Five Bits of Wisdom from Author Mónica Guzmán

Roos Read selection writer visited campus to speak with UMKC community
Mónica Guzmán speaking

Mónica Guzmán, author of this semester’s Roos Read selection, "I Never Thought Of It That Way: How to Have Fearlessly Curious Conversations in Dangerously Divided Times,” visited the UMKC Volker campus for an author talk this month.

Guzmán’s book offers insights and tools to connect with people whose views differ, a little or widely, from yours. Guzmán’s book aims to shed light on blind spots and bring people back together.

“Mónica is a journalist and storyteller who isn’t afraid to ask hard questions or to answer them,” said UMKC Chancellor Mauli Agrawal. “Her life experiences, both personal and professional, drove her to explore why our communities feel so divided. What she found is that one of our most powerful tools in breaking down barriers is our own curiosity. When we ask questions and lean on our natural curiosity, we can understand each other and even learn from each other.”

During the author talk, Guzmán answered questions from moderator Jessica Gantt-Shafer, Ph.D., assistant professor of communication at the UMKC School of Humanities and Social Sciences, as well as questions from the attendees. Here are five bits of wisdom she shared over the course of the talk.

 Roos Read sign

  1. “I was someone who wanted to get it right all the time. I was careful and cautious, but I also found people fascinating. At my internship right out of school, I was so scared to pick up the phone. My shyness went up against my need to know these people, and it lost.”
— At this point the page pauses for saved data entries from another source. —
/-
Copyright (c) 2026 the pub-hodgecm-mathlib formalisation cell (harness21).  Prover seat hodgecm-mathlib-K2E3-p23 (g2): Track B «K2-LIT», engine E3, line (ii′)
«H-side central germ expansion» (line lead K2E4-p06 (g2)), leaf (E) `sig_K2E3CentralGermExpansionExistence`, brick (E2) «STRATA₂», matrix half; 2026-09-04.
-/
import Literature.NumberTheory.Automorphic.UnitaryTwoUnipotentClasses    -- ★ (F0P3a-p08 (g17)): `exists_conj_coe_eq_lineUnipotent`, `B₀_apply_conj_lineUnipotent_sub_one_mulVec`, `range_B₀_conj_lineUnipotent_sub_one_mulVec`, `exists_conj_lineUnipotent_eq_iff_exists_norm_mul`, `B₀_two_apply`
import Mathlib.Topology.Algebra.Valued.ValuationTopology
import HarnessLib

/-!
# The regular unipotent classes `[n(t)]` of `U(σ, J₀) = U(Φ₂)` over a valued field are OPEN IN THEIR STRATUM whenever the `σ`-fixed units near `1` are norms
(Rogawski 1990 §1.10, §3.9; Serre, Local Fields V §2–§3) — the rank-one twin of ★ `UnitaryThreeTransvectionClassOpenOfNorm`

Topic `NumberTheory/Automorphic`; namespace `Literature.NumberTheory.Automorphic.UnitaryGroup`.  THEOREMS ONLY (no definition, no instance, no notation, no named fact,
no `sorry`); kernel lane `--supports stmt-HodgeConjecture-24833`.  Cell `pub/hodgecm-mathlib` (D-0151), crux H413 = `stmt-HodgeConjecture-24833`; Track B «K2-LIT», engine E3
`K2_E3_EllipticInputs`, tier-1 unit `…Sigs_U3bCentralGerms` (ED. 3), line (ii′) «H-side central germ expansion» (line lead K2E4-p06 (g2)), leaf **(E)
`sig_K2E3CentralGermExpansionExistence`** (STABLE, CENTRED Shalika germ expansion on `H_v = U(Φ₂)_v × U(Φ₁)_v`), brick **(E2) «STRATA₂»**, MATRIX HALF (field level) —
K2E3-p23 (g2)'s programme (E1) ★ p855739 ‹U-FIN₂› · (E2) «STRATA₂» · (E3) ‹RAO₂› · (E4) ‹DUAL₂› · (E5) PLUG.  The CM carrier at a central `z` is served by the sequel
`Rogawski1990/UnitaryTwoOneCentralUnipotentStrataCM`.
HONEST LABEL: HC_CM is proved only modulo the 7 printed citations (2 remaining named inputs: hLiu418 = stmt-HodgeConjecture-24832, h413 = stmt-HodgeConjecture-24833) until rung 0
closes; in-house linear algebra ∕ point-set topology over a valued field, count-neutral.

WHAT.  `K` a valued field, `σ` an involution of `K`, `J₀ = (StdForm.antidiagonal 2).over K = antidiag(1, 1)`, `U = U(σ, J₀) ≤ GL₂(K)` (★ `unitaryGroupOfForm`), `n(t) = (1, t; 0, 1)`.
The non-trivial unipotent elements of `U` (`(g − 1)² = 0`, `g ≠ 1`) are the conjugates of the `n(t)`, `σt = −t`, `t ≠ 0` (★ `exists_conj_coe_eq_lineUnipotent`), and `[n(t)] = [n(t′)]
⟺ t′ ∈ t·N(K^×)` (★ `exists_conj_lineUnipotent_eq_iff_exists_norm_mul`).  THIS FILE: if every `σ`-fixed `a` with `|a − 1| < |c|` is a norm `z·σz` (`hnorm`, some `0 < |c| ≤ 1`),
then for such a `g₀` the OPEN set `V = {g ∈ GL₂(K) | ∃ x, |B₀(x, (g − 1)x) − t| < |c·t|}` (`n(t)` the normal form of `g₀`) contains the whole `U`-class of `g₀`, and every
non-trivial unipotent `g ∈ U ∩ V` is `U`-conjugate to `g₀` — the class `[g₀]` is cut out by an open set inside the stratum `{(g − 1)² = 0} ∖ {1}`.  Proof = ★ FILE A
(`exists_isOpen_transvection_class_of_norm_lt`, `N = 3`) word for word at `N = 2`: the invariant `B₀(x, (k n(t) k⁻¹ − 1)x) = t·σa·a` (★ `B₀_apply_conj_lineUnipotent_sub_one_mulVec`),
its value set `t·N(K)` (★ `range_B₀_conj_lineUnipotent_sub_one_mulVec`), and the norm class `t⁻¹·t′·N(a) ∈ N(K^×)` forced by `hnorm` when `|t′N(a) − t| < |c t|`.
The radius serves the WILD places (only deep `σ`-fixed units are norms); at radius `4` the hypothesis is the tree's ★ (W-b) `exists_fixed_norm_eq_of_valued_sub_one_lt_four`
over (W-a) ★ `exists_mul_self_eq_of_valued_sub_one_lt_four_adicCompletion` — EVERY residue characteristic, EVERY ramification (the sequel instantiates).

* §1 `continuous_B₀_two_sub_one_mulVec`, `isOpen_setOf_exists_v_B₀_two_sub_lt_v`, `isClosed_setOf_coe_two_sub_one_pow_eq_zero` (point-set lemmas on `GL₂(K)`);
* §2 **`exists_isOpen_lineUnipotent_class_of_norm_lt`** (radius `|c|`), **`exists_isOpen_lineUnipotent_class_of_norm`** (`c = 1`).

## References
* [Rogawski1990] J. D. Rogawski, *Automorphic Representations of Unitary Groups in Three Variables*, Ann. of Math. Stud. 123 (1990), §1.10 p. 9 (`n(t)`), §3.9 p. 32
  («the conjugacy class of `n(t)` is determined by `t mod NE^*`»), Prop. 3.9.1.
* [Serre1979] J.-P. Serre, *Local Fields*, GTM 67 (1979), Ch. V §2 Prop. 3, Ch. V §3 (norm groups of quadratic extensions; conductor).
* [BernsteinZelevinsky1976] I. N. Bernstein, A. V. Zelevinsky, *Representations of the group GL(n, F) where F is a non-archimedean local field*, Russian Math. Surveys 31
  (1976), §1.5 (l-spaces, locally closed strata).
* [PlatonovRapinchuk1994] V. Platonov, A. Rapinchuk, *Algebraic Groups and Number Theory* (1994), §3.1 (the topology of `G(K_v)`).
-/

set_option autoImplicit false

noncomputable section

open scoped Valued WithZero Matrix MatrixGroups
open Topology Set Matrix

namespace Literature.NumberTheory.Automorphic.UnitaryGroup

open Literature.NumberTheory.Automorphic Literature.NumberTheory.Automorphic.HermitianLattice

section MatrixSide

variable {K : Type*} [Field K] [Valued K ℤᵐ⁰] (σ : K →+* K)

/-! ## §1 Point-set lemmas on `GL₂(K)` -/

/-- `g ↦ B₀(x, (g − 1)x)` is continuous on `GL₂(K)` (`x` fixed; `σ` acts on `x` only, so no continuity of `σ` is needed). [cite: PlatonovRapinchuk1994, §3.1] -/
theorem continuous_B₀_two_sub_one_mulVec (x : Fin 2 → K) :
    Continuous fun g : GL (Fin 2) K => B₀ σ 2 x (((g : Matrix (Fin 2) (Fin 2) K) - 1) *ᵥ x) := by
  have hy : Continuous fun g : GL (Fin 2) K => ((g : Matrix (Fin 2) (Fin 2) K) - 1) *ᵥ x :=
    (Units.continuous_val.sub continuous_const).matrix_mulVec continuous_const
  have h2 : ∀ i : Fin 2, Continuous fun g : GL (Fin 2) K => (((g : Matrix (Fin 2) (Fin 2) K) - 1) *ᵥ x) i :=
    fun i => (continuous_apply i).comp hy
  simp only [B₀_two_apply]
  exact ((continuous_const.mul (h2 1)).add (continuous_const.mul (h2 0)))

/-- The set of `g ∈ GL₂(K)` for which SOME value `B₀(x, (g − 1)x)` lies in the ball `{c′ : |c′ − t| < |d|}` is open. [cite: PlatonovRapinchuk1994, §3.1] -/
theorem isOpen_setOf_exists_v_B₀_two_sub_lt_v (t d : K) :
    IsOpen {g : GL (Fin 2) K | ∃ x : Fin 2 → K, Valued.v (B₀ σ 2 x (((g : Matrix (Fin 2) (Fin 2) K) - 1) *ᵥ x) - t) < Valued.v d} := by
  have hball : IsOpen {c : K | Valued.v (c - t) < Valued.v d} := by
    have h1 : IsOpen {y : K | Valued.v y < Valued.v d} := by
      simpa only [Valuation.restrict_lt_iff] using Valued.isOpen_ball K (Valued.v.restrict d)
    exact h1.preimage (continuous_id.sub continuous_const)
  have : {g : GL (Fin 2) K | ∃ x : Fin 2 → K, Valued.v (B₀ σ 2 x (((g : Matrix (Fin 2) (Fin 2) K) - 1) *ᵥ x) - t) < Valued.v d} =
      ⋃ x : Fin 2 → K, (fun g : GL (Fin 2) K => B₀ σ 2 x (((g : Matrix (Fin 2) (Fin 2) K) - 1) *ᵥ x)) ⁻¹' {c : K | Valued.v (c - t) < Valued.v d} := by
    ext g; simp
  rw [this]
  exact isOpen_iUnion fun x => hball.preimage (continuous_B₀_two_sub_one_mulVec σ x)

omit σ in
/-- `{g ∈ GL₂(K) | (g − 1)^k = 0}` is closed (`K` Hausdorff). [cite: PlatonovRapinchuk1994, §3.1] -/
theorem isClosed_setOf_coe_two_sub_one_pow_eq_zero (k : ℕ) :
    IsClosed {g : GL (Fin 2) K | ((g : Matrix (Fin 2) (Fin 2) K) - 1) ^ k = 0} :=
  isClosed_eq ((Units.continuous_val.sub continuous_const).pow k) continuous_const

/-! ## §2 The class of a non-trivial unipotent element of `U(σ, J₀)` is open in its stratum -/

/-- **THE CLASS `[n(t)]` IS CUT OUT BY AN OPEN SET INSIDE THE STRATUM `{(g − 1)² = 0} ∖ {1}` — norm hypothesis WITH A RADIUS, any residue characteristic** ([Rogawski1990] §3.9:
the non-trivial unipotent classes of `U(σ, J₀) = U(Φ₂)` are the `[n(t)]`, `t ∈ E⁰ ∖ 0` modulo `N E^×`; the norm class of the invariant `B₀(x, (g − 1)x) ∈ t·N(K)` is LOCALLY CONSTANT as
soon as every `σ`-fixed `a` with `|a − 1| < |c|` is a norm, `hnorm`, for some `0 < |c| ≤ 1`): for `g₀ ∈ U(σ, J₀)` with `(g₀ − 1)² = 0`, `g₀ ≠ 1`, there is an OPEN `V ⊆ GL₂(K)`
(namely `{g | ∃ x, |B₀(x, (g−1)x) − t| < |c·t|}`, `n(t)` the normal form of `g₀`) containing the `U(σ, J₀)`-class of `g₀` such that every `g ∈ U(σ, J₀) ∩ V` with `(g − 1)² = 0`,
`g ≠ 1` is `U(σ, J₀)`-conjugate to `g₀`.  (Rank-one twin of ★ `exists_isOpen_transvection_class_of_norm_lt`.) [cite: Rogawski1990, §3.9 p. 32, Prop. 3.9.1; §1.10 p. 9]
[cite: Serre1979, Ch. V §2 Prop. 3; Ch. V §3] [cite: BernsteinZelevinsky1976, §1.5] -/
theorem exists_isOpen_lineUnipotent_class_of_norm_lt (hσ : ∀ z : K, σ (σ z) = z) {c : K} (hc : c ≠ 0) (hc1 : Valued.v c ≤ 1)
    (hnorm : ∀ a : K, σ a = a → Valued.v (a - 1) < Valued.v c → ∃ z : K, z ≠ 0 ∧ a = z * σ z)
    {g₀ : GL (Fin 2) K} (hg₀ : g₀ ∈ unitaryGroupOfForm σ ((StdForm.antidiagonal 2).over K))
    (hsq₀ : ((g₀ : Matrix (Fin 2) (Fin 2) K) - 1) * ((g₀ : Matrix (Fin 2) (Fin 2) K) - 1) = 0) (hne₀ : g₀ ≠ 1) :
    ∃ V : Set (GL (Fin 2) K), IsOpen V ∧
      (∀ k ∈ unitaryGroupOfForm σ ((StdForm.antidiagonal 2).over K), k * g₀ * k⁻¹ ∈ V) ∧
      ∀ g ∈ unitaryGroupOfForm σ ((StdForm.antidiagonal 2).over K),
        ((g : Matrix (Fin 2) (Fin 2) K) - 1) * ((g : Matrix (Fin 2) (Fin 2) K) - 1) = 0 → g ≠ 1 → g ∈ V →
        ∃ k ∈ unitaryGroupOfForm σ ((StdForm.antidiagonal 2).over K), k * g₀ * k⁻¹ = g := by
  -- normal form `k₀ g₀ k₀⁻¹ = n(t)`, `t ≠ 0`
  obtain ⟨k₀, hk₀, t, hσt, hu⟩ := exists_conj_coe_eq_lineUnipotent σ hσ hg₀ ⟨2, by rw [pow_two]; exact hsq₀⟩
  have ht : t ≠ 0 := by
    intro ht0
    apply hne₀
    have h1 : k₀ * g₀ * k₀⁻¹ = 1 := Units.ext (by rw [hu, ht0, Units.val_one]; ext i j; fin_cases i <;> fin_cases j <;> rfl)
    calc g₀ = k₀⁻¹ * (k₀ * g₀ * k₀⁻¹) * k₀ := by group
      _ = 1 := by rw [h1]; group
  have htv : Valued.v t ≠ 0 := (Valuation.ne_zero_iff _).2 ht
  refine ⟨{g : GL (Fin 2) K | ∃ x : Fin 2 → K, Valued.v (B₀ σ 2 x (((g : Matrix (Fin 2) (Fin 2) K) - 1) *ᵥ x) - t) < Valued.v (c * t)},
    isOpen_setOf_exists_v_B₀_two_sub_lt_v σ t (c * t), ?_, ?_⟩
  · -- the class of `g₀` lies in `V`: `k g₀ k⁻¹ = k₁ n(t) k₁⁻¹` takes the value `t` at some `x`
    intro k hk
    have hk₁ : k * k₀⁻¹ ∈ unitaryGroupOfForm σ ((StdForm.antidiagonal 2).over K) := mul_mem hk (inv_mem hk₀)
    have hconj : k * g₀ * k⁻¹ = (k * k₀⁻¹) * (k₀ * g₀ * k₀⁻¹) * (k * k₀⁻¹)⁻¹ := by group
    have hmem : t * (σ 1 * 1) ∈ Set.range (fun x : Fin 2 → K => B₀ σ 2 x (((((k * k₀⁻¹) * (k₀ * g₀ * k₀⁻¹) * (k * k₀⁻¹)⁻¹ : GL (Fin 2) K) : Matrix (Fin 2) (Fin 2) K) - 1) *ᵥ x)) := by
      rw [range_B₀_conj_lineUnipotent_sub_one_mulVec σ hu hk₁]; exact ⟨1, rfl⟩
    obtain ⟨x, hx⟩ := hmem
    beta_reduce at hx
    refine ⟨x, ?_⟩
    rw [hconj]
    have hx' : B₀ σ 2 x (((((k * k₀⁻¹) * (k₀ * g₀ * k₀⁻¹) * (k * k₀⁻¹)⁻¹ : GL (Fin 2) K) : Matrix (Fin 2) (Fin 2) K) - 1) *ᵥ x) = t := by
      rw [hx, map_one, one_mul, mul_one]
    rw [hx', sub_self, map_zero]
    exact (Valuation.pos_iff _).2 (mul_ne_zero hc ht)
  · -- a non-trivial unipotent element of `U(σ, J₀)` in `V` is conjugate to `g₀`
    intro g hg hsq hne ⟨x, hx⟩
    obtain ⟨k₂, hk₂, t', hσt', hu'⟩ := exists_conj_coe_eq_lineUnipotent σ hσ hg ⟨2, by rw [pow_two]; exact hsq⟩
    have ht' : t' ≠ 0 := by
      intro ht0
      apply hne
      have h1 : k₂ * g * k₂⁻¹ = 1 := Units.ext (by rw [hu', ht0, Units.val_one]; ext i j; fin_cases i <;> fin_cases j <;> rfl)
      calc g = k₂⁻¹ * (k₂ * g * k₂⁻¹) * k₂ := by group
        _ = 1 := by rw [h1]; group
    -- the value at `x` reads `t'·N(a)`
    have hgconj : g = k₂⁻¹ * (k₂ * g * k₂⁻¹) * (k₂⁻¹)⁻¹ := by group
    set a : K := (((k₂⁻¹)⁻¹ : GL (Fin 2) K) : Matrix (Fin 2) (Fin 2) K).mulVec x 1 with ha_def
    have hval : B₀ σ 2 x (((g : Matrix (Fin 2) (Fin 2) K) - 1) *ᵥ x) = t' * (σ a * a) := by
      conv_lhs => rw [hgconj]
      exact B₀_apply_conj_lineUnipotent_sub_one_mulVec σ hu' (inv_mem hk₂) x
    rw [hval] at hx
    have hct : Valued.v (c * t) ≤ Valued.v t := by
      rw [Valuation.map_mul]
      calc Valued.v c * Valued.v t ≤ 1 * Valued.v t := mul_le_mul' hc1 le_rfl
        _ = Valued.v t := one_mul _
    have ha0 : a ≠ 0 := by
      intro h0
      rw [h0, mul_zero, mul_zero, zero_sub, Valuation.map_neg] at hx
      exact lt_irrefl _ (lt_of_lt_of_le hx hct)
    -- the quotient `t⁻¹ t' N(a)` is `σ`-fixed with `|· − 1| < |c|`, hence a norm (by `hnorm`)
    have hσa' : σ (t⁻¹ * (t' * (σ a * a))) = t⁻¹ * (t' * (σ a * a)) := by
      have hσt1 : σ t = -t := by linear_combination hσt
      have hσt2 : σ t' = -t' := by linear_combination hσt'
      rw [map_mul, map_mul, map_mul, map_inv₀, hσt1, hσt2, hσ, inv_neg]; ring
    have hlt : Valued.v (t⁻¹ * (t' * (σ a * a)) - 1) < Valued.v c := by
      have h : t⁻¹ * (t' * (σ a * a)) - 1 = t⁻¹ * (t' * (σ a * a) - t) := by field_simp
      rw [h, Valuation.map_mul, map_inv₀]
      rw [Valuation.map_mul] at hx
      calc (Valued.v t)⁻¹ * Valued.v (t' * (σ a * a) - t) < (Valued.v t)⁻¹ * (Valued.v c * Valued.v t) := by
            exact mul_lt_mul_of_pos_left hx (inv_pos.2 (zero_lt_iff.2 htv))
        _ = Valued.v c := by rw [mul_comm (Valued.v c), ← mul_assoc, inv_mul_cancel₀ htv, one_mul]
    obtain ⟨z, hz, hzn⟩ := hnorm _ hσa' hlt
    -- `t' = z′·σz′·t` with `z′ = z ∕ a`
    have hσa0 : σ a ≠ 0 := (map_ne_zero σ).2 ha0
    have htt' : t' = (z * a⁻¹) * σ (z * a⁻¹) * t := by
      rw [map_mul, map_inv₀]
      field_simp
      have h := hzn
      field_simp at h
      linear_combination h
    obtain ⟨k₃, hk₃, hk₃u⟩ := (exists_conj_lineUnipotent_eq_iff_exists_norm_mul σ hσ ht hu hu').2 ⟨z * a⁻¹, mul_ne_zero hz (inv_ne_zero ha0), htt'⟩
    refine ⟨k₂⁻¹ * k₃ * k₀, mul_mem (mul_mem (inv_mem hk₂) hk₃) hk₀, ?_⟩
    calc k₂⁻¹ * k₃ * k₀ * g₀ * (k₂⁻¹ * k₃ * k₀)⁻¹ = k₂⁻¹ * (k₃ * (k₀ * g₀ * k₀⁻¹) * k₃⁻¹) * k₂ := by group
      _ = k₂⁻¹ * (k₂ * g * k₂⁻¹) * k₂ := by rw [hk₃u]
      _ = g := by group

/-- **THE CLASS `[n(t)]` IS CUT OUT BY AN OPEN SET INSIDE ITS STRATUM — norm-hypothesis form** (radius `1` of `exists_isOpen_lineUnipotent_class_of_norm_lt`): if every `σ`-fixed
principal unit is a norm (`hnorm`), then for `g₀ ∈ U(σ, J₀)` with `(g₀ − 1)² = 0`, `g₀ ≠ 1` there is an OPEN `V ⊆ GL₂(K)` containing the `U(σ, J₀)`-class of `g₀` such that every
`g ∈ U(σ, J₀) ∩ V` with `(g − 1)² = 0`, `g ≠ 1` is `U(σ, J₀)`-conjugate to `g₀`. [cite: Rogawski1990, §3.9 p. 32, Prop. 3.9.1] [cite: Serre1979, Ch. V §2 Prop. 3]
[cite: BernsteinZelevinsky1976, §1.5] -/
theorem exists_isOpen_lineUnipotent_class_of_norm (hσ : ∀ z : K, σ (σ z) = z)
    (hnorm : ∀ a : K, σ a = a → Valued.v (a - 1) < 1 → ∃ z : K, z ≠ 0 ∧ a = z * σ z)
    {g₀ : GL (Fin 2) K} (hg₀ : g₀ ∈ unitaryGroupOfForm σ ((StdForm.antidiagonal 2).over K))
    (hsq₀ : ((g₀ : Matrix (Fin 2) (Fin 2) K) - 1) * ((g₀ : Matrix (Fin 2) (Fin 2) K) - 1) = 0) (hne₀ : g₀ ≠ 1) :
    ∃ V : Set (GL (Fin 2) K), IsOpen V ∧
      (∀ k ∈ unitaryGroupOfForm σ ((StdForm.antidiagonal 2).over K), k * g₀ * k⁻¹ ∈ V) ∧
      ∀ g ∈ unitaryGroupOfForm σ ((StdForm.antidiagonal 2).over K),
        ((g : Matrix (Fin 2) (Fin 2) K) - 1) * ((g : Matrix (Fin 2) (Fin 2) K) - 1) = 0 → g ≠ 1 → g ∈ V →
        ∃ k ∈ unitaryGroupOfForm σ ((StdForm.antidiagonal 2).over K), k * g₀ * k⁻¹ = g :=
  exists_isOpen_lineUnipotent_class_of_norm_lt σ hσ one_ne_zero (le_of_eq (Valuation.map_one _))
    (fun a hfix ha => hnorm a hfix (by rw [Valuation.map_one] at ha; exact ha)) hg₀ hsq₀ hne₀

end MatrixSide

end Literature.NumberTheory.Automorphic.UnitaryGroup

end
Student asking a question 

  1. “Belonging is the most important call there is. Being understood and giving people understanding creates community.”

 Monica Guzman with Chancellor Mauli Agrawal

  1. “Feel like you aren’t connecting? One thing you can try is a pivot: ‘I see it differently. Can I tell you how I see it?’ People will hear more when they are heard.”

 Monica Guzman signing books

  1. “Need to challenge your thoughts? Try to figure out who you’re talking about but never with. If your views feel condensed and simple, look for the complexity.”

 Monica Guzman signing books

  1. “How do you disagree with someone who thinks you shouldn’t exist? ‘Am I allowed to exist in a world you think is good?’ That gives them a lot of power. Who are they to say who exists? Maybe the most powerful way to argue against people who think you shouldn’t exist is to keep on existing. Existence is power.”

This is the inaugural year for Roos Read. The campuswide initiative was launched by the Office of the Chancellor and facilitated by the Division of Diversity and Inclusion. Its goal is to encourage UMKC students, staff, faculty and community members to read a recommended title that showcases a distinctive voice, perspective or theme and engage in discussions intended to generate action toward change.